In addition, the Commission adopts a requirement that stations airing programming subject to the proposed disclosure requirement must place copies of the disclosures in their OPIFs, in a standalone folder marked as Foreign Government-Provided Programming Disclosures so that the material is readily identifiable to the public pursuant to the timing requirements discussed below.
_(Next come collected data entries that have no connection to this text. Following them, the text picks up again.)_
import Summits.RiemannHypothesis.RiemannHypothesis.Theorems.GroundBartaEvenWinsBeyondArchDeflationMarkovY2
import Summits.RiemannHypothesis.RiemannHypothesis.Theorems.GroundBartaEvenWinsBeyondArchDeflationGammaSharp2
import Summits.RiemannHypothesis.RiemannHypothesis.Theorems.GroundBartaEvenWinsBeyondArchDeflationLogPiSharp
import Summits.RiemannHypothesis.RiemannHypothesis.Theorems.GroundBartaEvenWinsBeyondArchDeflationM72Common
import HarnessLib

/-!
# RiemannHypothesis / GroundBarta — rung 4: the killing-constant bracket with `γ` to `10⁻²⁵` and `log π` to `3·10⁻²¹` (width `3.4·10⁻²¹`)

Helper file (`--supports`), RH-free.  Prover A (g9).  `markovBoundsY3` / `markovCheckY2` / `dt_weilMarkovConstant_mem3` / `…lit3` /
`dt_weilMarkovConstant_sharp3`: verbatim copies of the `…MarkovY2` versions with the `γ` bracket
`[0.5772156649015328606065120, 0.5772156649015328606065121]` (`eulerMascheroniConstant_gt_d25/lt_d25`, file …GammaSharp2) and the
`log π` bracket `[1.1447298858494001741425, 1.1447298858494001741458]` (`log_pi_gt_d22/lt_d22`, file …LogPiSharp) — the resulting
`M_b` bracket has width `3.4·10⁻²¹` instead of `2.7·10⁻¹⁸`, as needed by the positivity-grade EVEN block at `b = 4023/5000`
(`ρ₀ ≈ 10⁻¹⁷`: the killing-constant uncertainty enters the A-layer diagonal as `ΔM · G₀₀`).
-/

set_option linter.dupNamespace false

noncomputable section

open MeasureTheory Set
open scoped BigOperators

namespace Summit.RiemannHypothesis.RiemannHypothesis.Theorems.EvenWinsBeyondArch

open Literature.NumberTheory.LFunctions Literature.Analysis.ValidatedNumerics.ExpPoly
open Literature.Analysis.ValidatedNumerics.PolyMP Literature.Analysis.ValidatedNumerics.NumericsMP
open Summit.RiemannHypothesis.RiemannHypothesis.Theorems.GroundStateSimpleEven (kill_integral_weilKillingDensity_eq)

/-- The enclosure of `M_b` on the `{2,3,4}`-window: `√2 log 2 + (2/√3) log 3 + 2 log 2 + π/2 + log 4 + log π + γ`. [folklore] -/
def markovBoundsY3 (S K : ℕ) (s2lo s2hi i3lo i3hi : ℚ) : ℤ × ℤ :=
  let l2 : MI := logNatMI S K 2
  let l3 : MI := logNatMI S K 3
  let l4 : MI := logNatMI S K 4
  let t1 : MI := MI.mul S (ratBracketMI S s2lo s2hi) l2
  let t2 : MI := MI.mul S (MI.mul S (ofRat S 2) (ratBracketMI S i3lo i3hi)) l3
  let t3 : MI := MI.mul S (ofRat S 2) l2
  let t4 : MI := MI.mul S (piMI S K) (ofRat S (1 / 2))
  let t5 : MI := ratBracketMI S (1.1447298858494001741425 : ℚ) (1.1447298858494001741458 : ℚ)
  let t6 : MI := ratBracketMI S (0.5772156649015328606065120 : ℚ) (0.5772156649015328606065121 : ℚ)
  let R : MI := MI.add (MI.add (MI.add (MI.add (MI.add (MI.add t1 t2) t3) t4) l4) t5) t6
  (R.lo, R.hi)

/-- **Two-sided enclosure of the killing constant on the `{2,3,4}`-window.** [cite: Bombieri2000Weil, Thm 2] -/
theorem dt_weilMarkovConstant_mem3 {b : ℝ} (hb2 : Real.log 2 < b) (hb5 : b ≤ Real.log 5 / 2) {S K : ℕ} (hS : 0 < S)
    {s2lo s2hi i3lo i3hi : ℚ} (hchk : markovCheckY2 S K s2lo s2hi i3lo i3hi = true) :
    ((markovBoundsY3 S K s2lo s2hi i3lo i3hi).1 : ℝ) / S ≤ weilMarkovConstant b ∧
      weilMarkovConstant b ≤ ((markovBoundsY3 S K s2lo s2hi i3lo i3hi).2 : ℝ) / S := by
  unfold markovCheckY2 at hchk
  simp only [Bool.and_eq_true, decide_eq_true_eq] at hchk
  obtain ⟨⟨⟨⟨⟨⟨⟨⟨⟨⟨⟨hl2, hl3⟩, hl4⟩, hpi⟩, a0⟩, a1⟩, a2⟩, a3⟩, c0⟩, c1⟩, c2⟩, c3⟩ := hchk
  rw [weilMarkovConstant_threePrime hb2 hb5, kill_integral_weilKillingDensity_eq]
  have m2 := mem_logNatMI hS hl2
  have m3 := mem_logNatMI hS hl3
  have m4 := mem_logNatMI hS hl4
  have mp := mem_piMI S hpi
  -- √2 bracket
  have hs2 : (s2lo : ℝ) ≤ Real.sqrt 2 ∧ Real.sqrt 2 ≤ (s2hi : ℝ) := by
    constructor
    · calc (s2lo : ℝ) = Real.sqrt ((s2lo : ℝ) ^ 2) := (Real.sqrt_sq (by exact_mod_cast a0)).symm
        _ ≤ Real.sqrt 2 := Real.sqrt_le_sqrt (by exact_mod_cast a1)
    · calc Real.sqrt 2 ≤ Real.sqrt ((s2hi : ℝ) ^ 2) := Real.sqrt_le_sqrt (by exact_mod_cast a3)
        _ = s2hi := Real.sqrt_sq (by exact_mod_cast a2)
  obtain ⟨i3a, i3b⟩ := inv_sqrt_mem_of_bracket (n := 3) (by norm_num) c0 c1 c2 c3
  have t1 := MI.mem_mul hS (mem_ratBracketMI S hs2.1 hs2.2) m2
  have t2 := MI.mem_mul hS (MI.mem_mul hS (mem_ofRat S 2) (mem_ratBracketMI S i3a i3b)) m3
  have t3 := MI.mem_mul hS (mem_ofRat S 2) m2
  have t4 := MI.mem_mul hS mp (mem_ofRat S (1 / 2))
  have t5 := mem_ratBracketMI S (le_of_lt log_pi_gt_d22) (le_of_lt log_pi_lt_d22)
  have t6 := mem_ratBracketMI S (le_of_lt eulerMascheroniConstant_gt_d25)
    (le_of_lt eulerMascheroniConstant_lt_d25)
  have hR := MI.mem_add (MI.mem_add (MI.mem_add (MI.mem_add (MI.mem_add (MI.mem_add t1 t2) t3) t4) m4) t5) t6
  obtain ⟨hlo, hhi⟩ := hR
  have hSr : (0 : ℝ) < S := by exact_mod_cast hS
  -- identify: log 2/√2 = √2 log 2 / 2, log 3/√3 = (1/√3) log 3, log(4π) = log 4 + log π
  have hsqrt2 : Real.log 2 / Real.sqrt 2 = Real.sqrt 2 * Real.log 2 / 2 := by
    have h2 : Real.sqrt 2 * Real.sqrt 2 = 2 := Real.mul_self_sqrt (by norm_num)
    have hpos : 0 < Real.sqrt 2 := Real.sqrt_pos.2 (by norm_num)
    field_simp
    nlinarith [h2]
  have hsqrt3 : Real.log 3 / Real.sqrt 3 = 1 / Real.sqrt 3 * Real.log 3 := by ring
  have hlog4pi : Real.log (4 * Real.pi) = Real.log (4 : ℕ) + Real.log Real.pi := by
    rw [Real.log_mul (by norm_num) Real.pi_pos.ne']; push_cast; ring
  have hval : 2 * (Real.log 2 / Real.sqrt 2 + Real.log 3 / Real.sqrt 3 + Real.log 2 / 2) + 2 * (Real.pi / 4 + Real.log 2 / 2) +
        (Real.log (4 * Real.pi) + Real.eulerMascheroniConstant) =
      Real.sqrt 2 * Real.log (2 : ℕ) + 2 * (1 / Real.sqrt (3 : ℕ)) * Real.log (3 : ℕ) + 2 * Real.log (2 : ℕ) + Real.pi * (1 / 2) +
        Real.log (4 : ℕ) + Real.log Real.pi + Real.eulerMascheroniConstant := by
    rw [hsqrt2, hsqrt3, hlog4pi]; push_cast; ring
  rw [hval]
  unfold markovBoundsY3
  simp only []
  constructor
  · rw [div_le_iff₀ hSr]; push_cast at hlo ⊢; exact hlo
  · rw [le_div_iff₀ hSr]; push_cast at hhi ⊢; exact hhi

/-- Literal-bracket check for `M_b` with the sharp `γ`: `L·S ≤ lo ∧ hi ≤ U·S`. [folklore] -/
def markovLitCheckY3 (S K : ℕ) (s2lo s2hi i3lo i3hi L U : ℚ) : Bool :=
  markovCheckY2 S K s2lo s2hi i3lo i3hi &&
    (decide (L * S ≤ ((markovBoundsY3 S K s2lo s2hi i3lo i3hi).1 : ℚ)) &&
      decide ((((markovBoundsY3 S K s2lo s2hi i3lo i3hi).2 : ℚ)) ≤ U * S))

/-- **Literal bracket of the killing constant** from `markovLitCheckY3`. [folklore] -/
theorem dt_weilMarkovConstant_lit3 {b : ℝ} (hb2 : Real.log 2 < b) (hb5 : b ≤ Real.log 5 / 2) {S K : ℕ} (hS : 0 < S)
    {s2lo s2hi i3lo i3hi L U : ℚ} (hchk : markovLitCheckY3 S K s2lo s2hi i3lo i3hi L U = true) :
    (L : ℝ) ≤ weilMarkovConstant b ∧ weilMarkovConstant b ≤ (U : ℝ) := by
  unfold markovLitCheckY3 at hchk
  simp only [Bool.and_eq_true] at hchk
  obtain ⟨h0, h1, h2⟩ := hchk
  replace h1 := of_decide_eq_true h1
  replace h2 := of_decide_eq_true h2
  have hm := dt_weilMarkovConstant_mem3 hb2 hb5 hS h0
  have hSpos : (0 : ℝ) < S := by exact_mod_cast hS
  have h1' : (L : ℝ) * S ≤ ((markovBoundsY3 S K s2lo s2hi i3lo i3hi).1 : ℝ) := by exact_mod_cast h1
  have h2' : ((markovBoundsY3 S K s2lo s2hi i3lo i3hi).2 : ℝ) ≤ (U : ℝ) * S := by exact_mod_cast h2
  constructor
  · exact le_trans ((le_div_iff₀ hSpos).2 h1') hm.1
  · exact le_trans hm.2 ((div_le_iff₀ hSpos).2 h2')

set_option maxHeartbeats 0 in
/-- The sharp literal bracket check on the `{2,3,4}` window (inputs `√2`, `1/√3` from …M72Common). [folklore] -/
theorem markovLitCheckY3_234 : markovLitCheckY3 (2 ^ 110) 115 m72_s2lo m72_s2hi m72_i3lo m72_i3hi
    (83141569444492860377359 / 10000000000000000000000) (83141569444492860377393 / 10000000000000000000000) = true := by
  decide +kernel

/-- **`8.3141569444492860373 ≤ M_b ≤ 8.3141569444492860400`** for every window `log 2 < b ≤ (log 5)/2`
(width `2.7·10⁻¹⁸`; true value `8.31415694444928603773…`). [folklore] -/
theorem dt_weilMarkovConstant_sharp3 {b : ℝ} (hb2 : Real.log 2 < b) (hb5 : b ≤ Real.log 5 / 2) :
    (83141569444492860377359 / 10000000000000000000000 : ℝ) ≤ weilMarkovConstant b ∧
      weilMarkovConstant b ≤ (83141569444492860377393 / 10000000000000000000000 : ℝ) := by
  have h := dt_weilMarkovConstant_lit3 hb2 hb5 (by norm_num) markovLitCheckY3_234
  push_cast at h
  exact h

end Summit.RiemannHypothesis.RiemannHypothesis.Theorems.EvenWinsBeyondArch

end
51. Labeling Requirement. First, as requested by NAB, the Commission allows licensees the flexibility to use any of three terms sponsored, paid for, or furnished in an on-air foreign sponsorship disclosure statement, rather than mandate the use of paid for, or furnished as proposed, in order to conform the new requirement more closely to existing sponsorship identification requirements. The Commission notes that the language proposed by the National Association of Broadcasters NAB is consistent with existing sponsorship identification requirements. To the extent that the foreign sponsorship identification rules comport with existing rules and with how broadcast station personnel are accustomed to operating, the Commission finds that such allowances should facilitate compliance by licensees and minimize the burden on them. Hence, at the time a station broadcasts programming that was provided by a foreign governmental entity, the Commission requires a disclosure identifying that fact and the origin of the programming as follows:
The following/preceding programming was sponsored, paid for, or furnished, either in whole or in part, by name of foreign governmental entity on behalf of name of foreign country.

52. In establishing this disclosure language, the Commission recognizes that FARA also has a labelling requirement and clarify that the programming need not have two separate labelsboth the FARA label and the Commissions full disclosure.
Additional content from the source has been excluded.